Os soldados colocaram as cabeças cortadas, como troféus de vitória,
em latas de querosene contendo aguardente e cal. E, para alimentar os
urubus, deixaram os corpos mutilados e ensangüentados a céu aberto.
Mesmo em adiantado estado de decomposição, as cabeças percorreram uma
parte do Nordeste do Brasil, sendo exibidas à população. Elas atraiam
multidões, onde quer que fossem expostas.
No Instituto de Medicina Legal de Maceió, as cabeças foram medidas,
pesadas e examinadas, pois havia a hipótese de que, um indivíduo normal,
não se tornava bandido. Em outras palavras, era preciso haver
características sui generis, um tipo de tara sertaneja, para que alguém
se transformasse em cangaceiro.
Depois de muitos estudos, no entanto, contrariando aquela tese, os
pesquisadores concluíram que as cabeças não apresentavam qualquer sinal
de degenerescência física, tampouco anomalias ou displasias, e
classificaram-nas, simplesmente, como dolicocéfalas. Feito isto, os
restos mortais seguiram para o sul do País e, de lá, para Salvador, onde
permaneceram seis anos na Faculdade de Odontologia da Universidade
Federal da Bahia. Lá, os pesquisadores, não conformados com o laudo
anterior, tornaram a medir, pesar, estudar as cabeças. Isto representou,
apenas, mais uma das tentativas inúteis para se descobrir uma patologia
preexistente. Depois dessa romaria, aqueles trunfos de guerra ficaram
expostos, por mais de 30 anos, no Museu Nina Rodrigues, em Salvador.
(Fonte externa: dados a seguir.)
import Literature.MathematicalPhysics.QuantumFieldTheory.Balaban1983to89.B9Eq315PeriodicReadingZdPer
import Literature.MathematicalPhysics.QuantumFieldTheory.Balaban1983to89.B11Eq103H1Complex

/-!
# `Balaban1983to89.B9Eq321ProjectionTransportZdPer` — [Balaban1985BackgroundPropagators] (3.21)–(3.23) p. 394 AT THE FLAT BACKGROUND ON THE TORUS `T_η` READ ON
# `ℤᵈ`: TRANSPORT OF THE ORTHOGONAL PROJECTION `R(U₀)` ALONG A PAIRING-ISOMETRY, AND THE NE9 CHAIN'S `L²` SITE SPACE READ IN THE N06 JUNCTION'S TRACE
# CURRENCY — bridge storey S2a: (i) an orthogonal projection (`Submodule.starProjection` in a Hilbert space, the NE9 chain's `B11Eq103H1Complex.projR ∕
# RLatticeK`) is carried by any linear map `Ψ` that is an isometry «inner product ↦ c·(bilinear form)» onto the form-projection (`Submodule.projection` along
# the form-orthogonal complement, dag-n06-w4's `projEPer`); (ii) with the τ-isometric fibre coordinates `φ` of `B9HilbertSchmidtFibreCoordinates` the NE9
# `SiteL2K` inner product of two `W`-valued torus site functions IS `c₀·Σ_{x∈[0,P)ᵈ} Re τ((φ f(x̄))* (φ g(x̄)))` (dag-n06-w4's `trForm τ (box P)`); (iii) the
# flat covariant Laplacian `covLaplaceSiteK` ((3.23)) read on `ℤᵈ` through `φ` is the N06 stencil `covLap η 1`

statement-level skeleton of published theorems with citation tags; proofs where landed; nothing here is a claim about the
Yang–Mills mass gap

`[Balaban1985BackgroundPropagators]` ("B9", CMP **99** (1985) 389–434) (3.21) p. 394 *«R(U₀) is the orthogonal projection onto Δ^η_{U₀}N(Q′)»* (typed in the
tree as `B11Eq103H1Complex.projR` — «Mathlib's `Submodule.starProjection` of `(ker Q′).map Δs`» — and as `B9Eq321LandauProjectionZdPer.projEPer` — «the
projection onto `rangeSubPer` along its `formPer`-orthogonal complement»), (3.22) p. 394 *«Rf = Δ^η_Uλ₀»*, (3.23) p. 394 *«Δ^η_U = D^{η*}_U D^η_U»*, (3.11) p. 392
(the `L²` pairings), p. 391 *«X·Y = tr XY»*.  PDF held: `paper:balaban1985-cmp99-background-propagators` pp. 391–394 (via the tree's `B11Eq103H1Complex` ∕
`B9Eq321LandauProjectionZdPer` docstrings, re-read 2026-08-28).

CITATION HEADER (lean-in-tree rule).  Cell `pub-ymgap` (YM Track A, HUMAN RULINGS D-0062 ∕ D-0149), node N06 = [B9], width seat `pub-ymgap-dag-n06-w3` (g6),
CLAIM-5 (bus 2026-08-28; bridge storey S2a of LOCATED-BRIDGE 14:27Z).  WHY.  The NE9 chain's `R` letter is a Hilbert-space orthogonal projection on
`SiteL2K ℂ d Pd c₀ W` (`RLatticeK c R S Q′ = projR (covLaplaceSiteK c R S) Q′`); the N06 periodic road's is dag-n06-w4's `projEPer ∕ projRPer` on the real
space `perSub P` with the trace form `formPer`.  Storey S2 of the bridge identifies them at the flat background; THIS FILE (S2a) supplies the three
letter-independent ingredients: the ABSTRACT transport of projections along a pairing-isometry (§1), the READING of the NE9 `L²` pairing in trace currency
through the fibre coordinates `φ` of `B9HilbertSchmidtFibreCoordinates` and the cell sums of `B9Eq315PeriodicReadingZdPer` (§2), and the flat Laplacian
reading (§3).  The `N(Q′)`-match and the Hermitian symmetrisation (S2b) then give `projRPer … 1 ∘ (read) = (read) ∘ RLatticeK … (1)` on Hermitian data.
Inputs BY NAME: Mathlib `Submodule.starProjection ∕ sub_starProjection_mem_orthogonal ∕ projection_apply_of_mem_left ∕ _right`, `B9Eq311L2Pairing.WL2.inner_def`,
`B11Eq103H1Complex.covLaplaceSiteK ∕ equiv_covDerivL2K ∕ equiv_covDivL2K`, S1's `sum_box_eq_sum_univ_liftSite ∕ covDiv_flat_perSite ∕ perCfg_covDeriv_flat`.

WHAT IS PROVED (kernel, 0 sorry, 0 def; [folklore] linear algebra + bookkeeping — the cited sentences are print's definitions).
* §1 ★★ `map_starProjection_eq_projection_span` (TRANSPORT OF ORTHOGONAL PROJECTIONS: `Ψ : E →ₗ[ℝ] F` with `B(Ψu, Ψv) = c·Re⟪u, v⟫`, `V ≤ E`, `G ⊆ F` a set of
  `Ψ`-images of `V`, `span G ⊕ (span G)^{⊥_B} = F`, and `Ψ(P_V u) ∈ span G` ⟹ `Ψ(P_V u) = proj_{span G}(Ψu)`), ★ `map_starProjection_eq_projection_map` (the case
  `G = Ψ(V)`).
* §2 ★★ `re_inner_siteL2K_eq_mul_sum_box` (THE NE9 SITE PAIRING IN TRACE CURRENCY: for `f g : SiteL2K ℂ d (P,…,P) c₀ (EuclideanSpace ℂ (Fin n))` and a τ-isometric
  `φ`, `Re⟪f, g⟫ = c₀ · Σ_{x∈[0,P)ᵈ} Re τ((φ f x̄)* (φ g x̄))`), `re_inner_siteL2K_eq_mul_trForm` (= `c₀ · trForm τ (box P) (read f) (read g)`).
* §3 ★ `read_covLaplaceSiteK_flat` ((3.23) at `U₀ = 1` read on `ℤᵈ` through `φ`: `φ((Δ¹ l)(x̄)) = (covLap η 1 (φ ∘ l ∘ perSite))(x)`), `read_covDerivL2K_flat`.

HONEST SCOPE.  Count-neutral helper (`--supports` the K1 item of record); NO estimate; the `N(Q′)` match and the final `R`-letter identity are storey S2b (not
here); nothing of the NE9 chain's theorems transported yet; Thm 3.11 ∕ 3.3 NOT proved; N05 ∕ N06 NOT discharged; K1 NOT closed; one finite `𝕋⁴` programme at
fixed `ε`, Bałaban as printed; R4 closes only the conditional finite-`𝕋⁴` rung `BalabanLadder.UV` — nothing continuum ∕ ℝ⁴ ∕ OS ∕ mass gap ∕ Clay.  Unit
`pub-ymgap-dag-n06-w3` (g6), 2026-08-28; NEW file importing `B9Eq315PeriodicReadingZdPer` and `B11Eq103H1Complex` (the fibre `φ` enters as a HYPOTHESIS
`hφ`, supplied by `B9HilbertSchmidtFibreCoordinates.exists_euclidean_coordinates_of_faithful_trace`); modifies
nothing.  Net new unproved facts: 0.
-/

noncomputable section

open scoped BigOperators InnerProductSpace ComplexConjugate

namespace Literature.MathematicalPhysics.QuantumFieldTheory.Balaban1983to89.B9Eq321ProjectionTransportZdPer

open B4Sect5Torus (TSite)
open B9SectCLatticeCarrier (Bond)
open B9Eq311L2Pairing (WL2)
open B11Eq103H1Complex (SiteL2K BondL2K covDerivL2K covDivL2K covLaplaceSiteK equiv_covDerivL2K equiv_covDivL2K)
open B9Eq33CovDerivVector (covDeriv covDiv)
open B9Eq315QTorus (perSite perCfg perCfg_apply)
open B9Eq315QTorusOnto (liftSite perSite_liftSite)
open B8Ineq132 (covDerivFwd)
open B8Eq138LandauZd (covDivB covLap)
open T4TermwiseTorus (box)
open B9Eq321LandauProjectionZd (trForm trForm_apply)
open B9Eq315PeriodicReadingZdPer (sum_box_eq_sum_univ_liftSite covDiv_flat_perSite perCfg_covDeriv_flat)

/-! ## §1  Transport of an orthogonal projection along a pairing-isometry -/

section Transport

variable {E : Type*} [NormedAddCommGroup E] [InnerProductSpace ℂ E] [FiniteDimensional ℂ E]
variable {F : Type*} [AddCommGroup F] [Module ℝ F]

/-- ★★ **TRANSPORT OF AN ORTHOGONAL PROJECTION ALONG A PAIRING-ISOMETRY** ((3.21) «R(U₀) is the orthogonal projection onto Δ^η_{U₀}N(Q′)» typed twice in the
tree — as a Hilbert-space `starProjection` and as a `Submodule.projection` along a form-orthogonal complement): let `Ψ : E →ₗ[ℝ] F` carry the real part of the
inner product to a multiple of a bilinear form, `B(Ψu, Ψv) = c·Re⟪u, v⟫`; let `V ≤ E` and `G ⊆ F` a set of `Ψ`-IMAGES OF ELEMENTS OF `V` whose span is
`B`-complemented; then for every `u` whose projection `P_V u` is read INSIDE `span G`, `Ψ(P_V u)` is the projection of `Ψu` onto `span G` along
`(span G)^{⊥_B}` — because `Ψu − Ψ(P_V u) = Ψ(u − P_V u)` is `B`-orthogonal to every generator. [cite: Balaban1985BackgroundPropagators, (3.21)–(3.22) p.394] -/
theorem map_starProjection_eq_projection_span (B : LinearMap.BilinForm ℝ F) (Ψ : E →ₗ[ℝ] F) (c : ℝ)
    (hΨ : ∀ u v : E, B (Ψ u) (Ψ v) = c * RCLike.re ⟪u, v⟫_ℂ)
    (V : Submodule ℂ E) (G : Set F) (hG : ∀ g ∈ G, ∃ v ∈ V, Ψ v = g)
    (h : IsCompl (Submodule.span ℝ G) (B.orthogonal (Submodule.span ℝ G))) (u : E)
    (hu : Ψ (V.starProjection u) ∈ Submodule.span ℝ G) :
    Ψ (V.starProjection u) = (Submodule.span ℝ G).projection (B.orthogonal (Submodule.span ℝ G)) h (Ψ u) := by
  have hz : Ψ u - Ψ (V.starProjection u) ∈ B.orthogonal (Submodule.span ℝ G) := by
    rw [LinearMap.BilinForm.mem_orthogonal_iff]
    intro n hn
    show B n (Ψ u - Ψ (V.starProjection u)) = 0
    induction hn using Submodule.span_induction with
    | mem g hg =>
      obtain ⟨v, hv, rfl⟩ := hG g hg
      rw [← map_sub, hΨ, Submodule.inner_right_of_mem_orthogonal hv (V.sub_starProjection_mem_orthogonal u), map_zero, mul_zero]
    | zero => rw [map_zero, LinearMap.zero_apply]
    | add a b _ _ ha hb => rw [map_add, LinearMap.add_apply, ha, hb, add_zero]
    | smul r a _ ha => rw [map_smul, LinearMap.smul_apply, ha, smul_zero]
  have hsplit : Ψ u = Ψ (V.starProjection u) + (Ψ u - Ψ (V.starProjection u)) := by abel
  rw [hsplit, map_add, Submodule.projection_apply_of_mem_left h hu, Submodule.projection_apply_of_mem_right h hz, add_zero]

/-- ★ **THE CASE `G = Ψ(V)`**: if the target subspace IS the image of `V`, no membership hypothesis is needed — `Ψ ∘ P_V = proj_{Ψ(V)} ∘ Ψ`.
[cite: Balaban1985BackgroundPropagators, (3.21)–(3.22) p.394] -/
theorem map_starProjection_eq_projection_map (B : LinearMap.BilinForm ℝ F) (Ψ : E →ₗ[ℝ] F) (c : ℝ)
    (hΨ : ∀ u v : E, B (Ψ u) (Ψ v) = c * RCLike.re ⟪u, v⟫_ℂ) (V : Submodule ℂ E)
    (h : IsCompl (Submodule.span ℝ (Ψ '' (V : Set E))) (B.orthogonal (Submodule.span ℝ (Ψ '' (V : Set E))))) (u : E) :
    Ψ (V.starProjection u) =
      (Submodule.span ℝ (Ψ '' (V : Set E))).projection (B.orthogonal (Submodule.span ℝ (Ψ '' (V : Set E)))) h (Ψ u) :=
  map_starProjection_eq_projection_span B Ψ c hΨ V _ (fun g hg => by
      obtain ⟨v, hv, hgv⟩ := hg
      exact ⟨v, hv, hgv⟩) h u
    (Submodule.subset_span ⟨V.starProjection u, V.starProjection_apply_mem u, rfl⟩)

end Transport

/-! ## §2  The NE9 `L²` site pairing in trace currency -/

section Currency

variable {d : ℕ} (P : ℕ) [NeZero P] {𝔸 : Type*} [CStarAlgebra 𝔸] (τ : 𝔸 →ₗ[ℂ] ℂ) {n : ℕ} {c₀ : ℝ} [Fact (0 < c₀)]
  (φ : EuclideanSpace ℂ (Fin n) ≃ₗ[ℂ] 𝔸) (hφ : ∀ x y : EuclideanSpace ℂ (Fin n), τ (star (φ x) * φ y) = ⟪x, y⟫_ℂ)

include hφ in
/-- ★★ **THE NE9 SITE PAIRING IN TRACE CURRENCY**: for `W := EuclideanSpace ℂ (Fin n)` read in the algebra by a τ-isometric `φ` (`B9HilbertSchmidtFibreCoordinates`),
the real part of the `SiteL2K ℂ d (P,…,P) c₀ W` inner product of `f, g` is `c₀ · Σ_{x∈[0,P)ᵈ} Re τ((φ f(x̄))* (φ g(x̄)))`, `x̄ = perSite x` — the summands of
dag-n06-w4's `trForm ∕ formPer` and dag-n06-b's `bondPairPer`. [cite: Balaban1985BackgroundPropagators, (3.11) p.392, p.391 («X·Y = tr XY»)] -/
theorem re_inner_siteL2K_eq_mul_sum_box (f g : SiteL2K ℂ d (fun _ : Fin d => P) c₀ (EuclideanSpace ℂ (Fin n))) :
    RCLike.re ⟪f, g⟫_ℂ = c₀ * ∑ x ∈ box (d := d) P,
      (τ (star (φ (WL2.equiv ℂ _ _ f (perSite (fun _ : Fin d => P) x))) * φ (WL2.equiv ℂ _ _ g (perSite (fun _ : Fin d => P) x)))).re := by
  rw [WL2.inner_def, map_sum, sum_box_eq_sum_univ_liftSite P, Finset.mul_sum]
  refine Finset.sum_congr rfl fun y _ => ?_
  rw [perSite_liftSite, hφ]
  show (((c₀ : ℝ) : ℂ) * _).re = _
  rw [Complex.re_ofReal_mul]

include hφ in
/-- **… = `c₀ · trForm τ (box P)` of the readings** (dag-n06-w4's cell trace form). [cite: Balaban1985BackgroundPropagators, (3.11) p.392, p.391] -/
theorem re_inner_siteL2K_eq_mul_trForm (f g : SiteL2K ℂ d (fun _ : Fin d => P) c₀ (EuclideanSpace ℂ (Fin n))) :
    RCLike.re ⟪f, g⟫_ℂ = c₀ * trForm τ (box (d := d) P)
      (fun x => φ (WL2.equiv ℂ _ _ f (perSite (fun _ : Fin d => P) x))) (fun x => φ (WL2.equiv ℂ _ _ g (perSite (fun _ : Fin d => P) x))) := by
  rw [re_inner_siteL2K_eq_mul_sum_box P τ φ hφ, trForm_apply]

end Currency

/-! ## §3  The flat letters of `B11Eq103H1Complex` read on `ℤᵈ` through the fibre coordinates -/

section FlatLetters

variable {d : ℕ} (P : ℕ) [NeZero P] {𝔸 : Type*} [CStarAlgebra 𝔸] {n : ℕ} {c₀ : ℝ} [Fact (0 < c₀)] (η : ℝ)
  (φ : EuclideanSpace ℂ (Fin n) ≃ₗ[ℂ] 𝔸)

omit [NeZero P] in
/-- the fibre coordinates commute with the flat derivative (3.3) of `B9Eq33CovDerivVector` (a `ℂ`-linear stencil). [cite: Balaban1985BackgroundPropagators, (3.3) p.391] -/
theorem map_covDeriv_flat_torus (c : ℂ) (g : TSite d (fun _ : Fin d => P) → EuclideanSpace ℂ (Fin n)) (b : Bond d (fun _ : Fin d => P)) :
    φ (covDeriv c (fun _ => LinearMap.id) g b) = covDeriv c (fun _ => LinearMap.id) (fun y => φ (g y)) b := by
  rw [B9Eq33CovDerivVector.covDeriv_apply_flat, B9Eq33CovDerivVector.covDeriv_apply_flat, map_smul, map_sub]

omit [NeZero P] in
/-- the fibre coordinates commute with the flat divergence (3.8) of `B9Eq33CovDerivVector`. [cite: Balaban1985BackgroundPropagators, (3.8) p.392] -/
theorem map_covDiv_flat_torus (c : ℂ) (B : Bond d (fun _ : Fin d => P) → EuclideanSpace ℂ (Fin n)) (y : TSite d (fun _ : Fin d => P)) :
    φ (covDiv c (fun _ => LinearMap.id) B y) = covDiv c (fun _ => LinearMap.id) (fun b => φ (B b)) y := by
  rw [B9Eq33CovDerivVector.covDiv_apply, B9Eq33CovDerivVector.covDiv_apply, map_smul, map_sum]
  simp only [LinearMap.id_apply, map_sub]

/-- ★ **(3.3) AT `U₀ = 1` ON THE `L²` SITE SPACE, READ ON `ℤᵈ` THROUGH `φ`**: `φ((D¹ l)(b̄)) ` read at the `ℤᵈ`-bond `(x, μ)` is `(covDerivFwd η 1 μ (φ ∘ l ∘ perSite))(x)`.
[cite: Balaban1985BackgroundPropagators, (3.3) p.391] -/
theorem read_covDerivL2K_flat (l : SiteL2K ℂ d (fun _ : Fin d => P) c₀ (EuclideanSpace ℂ (Fin n))) (x : B7Prop1Explicit.Site d) (μ : Fin d) :
    φ (WL2.equiv ℂ _ _ (covDerivL2K ℂ c₀ (((η⁻¹ : ℝ) : ℂ)) (fun _ => LinearMap.id) l) (perSite (fun _ : Fin d => P) x, μ)) =
      covDerivFwd η (1 : B7Prop1Explicit.Site d → Fin d → 𝔸ˣ) μ (fun z => φ (WL2.equiv ℂ _ _ l (perSite (fun _ : Fin d => P) z))) x := by
  rw [equiv_covDerivL2K, map_covDeriv_flat_torus]
  have h := congr_fun (congr_fun (perCfg_covDeriv_flat P η (fun y => φ (WL2.equiv ℂ _ _ l y))) x) μ
  rw [perCfg_apply] at h
  exact h

/-- ★ **(3.23) AT `U₀ = 1` ON THE `L²` SITE SPACE, READ ON `ℤᵈ` THROUGH `φ`**: `φ((Δ¹ l)(x̄)) = (covLap η 1 (φ ∘ l ∘ perSite))(x)` — the NE9 chain's flat
`covLaplaceSiteK` is the N06 stencil `covLap η 1` on the readings. [cite: Balaban1985BackgroundPropagators, (3.23) p.394] -/
theorem read_covLaplaceSiteK_flat (l : SiteL2K ℂ d (fun _ : Fin d => P) c₀ (EuclideanSpace ℂ (Fin n))) (x : B7Prop1Explicit.Site d) :
    φ (WL2.equiv ℂ _ _ (covLaplaceSiteK (((η⁻¹ : ℝ) : ℂ)) (fun _ => LinearMap.id) (fun _ => LinearMap.id) l) (perSite (fun _ : Fin d => P) x)) =
      covLap η (1 : B7Prop1Explicit.Site d → Fin d → 𝔸ˣ) (fun z => φ (WL2.equiv ℂ _ _ l (perSite (fun _ : Fin d => P) z))) x := by
  rw [covLaplaceSiteK, LinearMap.comp_apply, equiv_covDivL2K, map_covDiv_flat_torus, covDiv_flat_perSite, covLap]
  congr 1
  funext z μ
  rw [perCfg_apply, ← read_covDerivL2K_flat P η φ l z μ]

end FlatLetters

end Literature.MathematicalPhysics.QuantumFieldTheory.Balaban1983to89.B9Eq321ProjectionTransportZdPer

end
As famílias dos cangaceiros lutaram junto à Justiça, durante muito
tempo, visando proporcionar um enterro digno aos seus parentes. Isto só
veio a ocorrer, porém, depois do Projeto de Lei nº 2.867, de 24 de maio
de 1965, que teve sua origem nos meios universitários de Brasília (em
particular, nas conferências do poeta Euclides Formiga), e que foi
reforçado pelas pressões da população. Neste sentido, após longos anos
de exposições, de estudos e protestos, no dia 6 de fevereiro de 1969, as
cabeças de Maria Bonita e Lampião foram sepultadas no cemitério da
Quinta dos Lázaros, em Salvador.
Em se tratando da memória do cangaço, do banditismo, da cultura
violenta (indiferença e insensibilidade perante o sangue e a morte),
entre outros temas, Maria Bonita tem sido pesquisada por acadêmicos, e
destacada através da literatura, do cinema, da fotografia, das artes.
Os
trovadores e poetas populares nordestinos, ao longo dos anos,
compuseram muitos versos (inclusive cantados) utilizando o seu nome.
Um
deles foi o seguinte:
Acorda, acorda Maria Bonita,
Acorda, vem fazer o café,
Que o dia já vem raiando,
E a polícia já está de pé.
Maria Bonita e Lampião possuem familiares em Aracaju (SE). Expedita, a
única filha do casal, casou-se com Manuel Messias Neto, dando quatro
netos – Djair, Gleuse, Isa e Cristina – à mítica rainha do cangaço.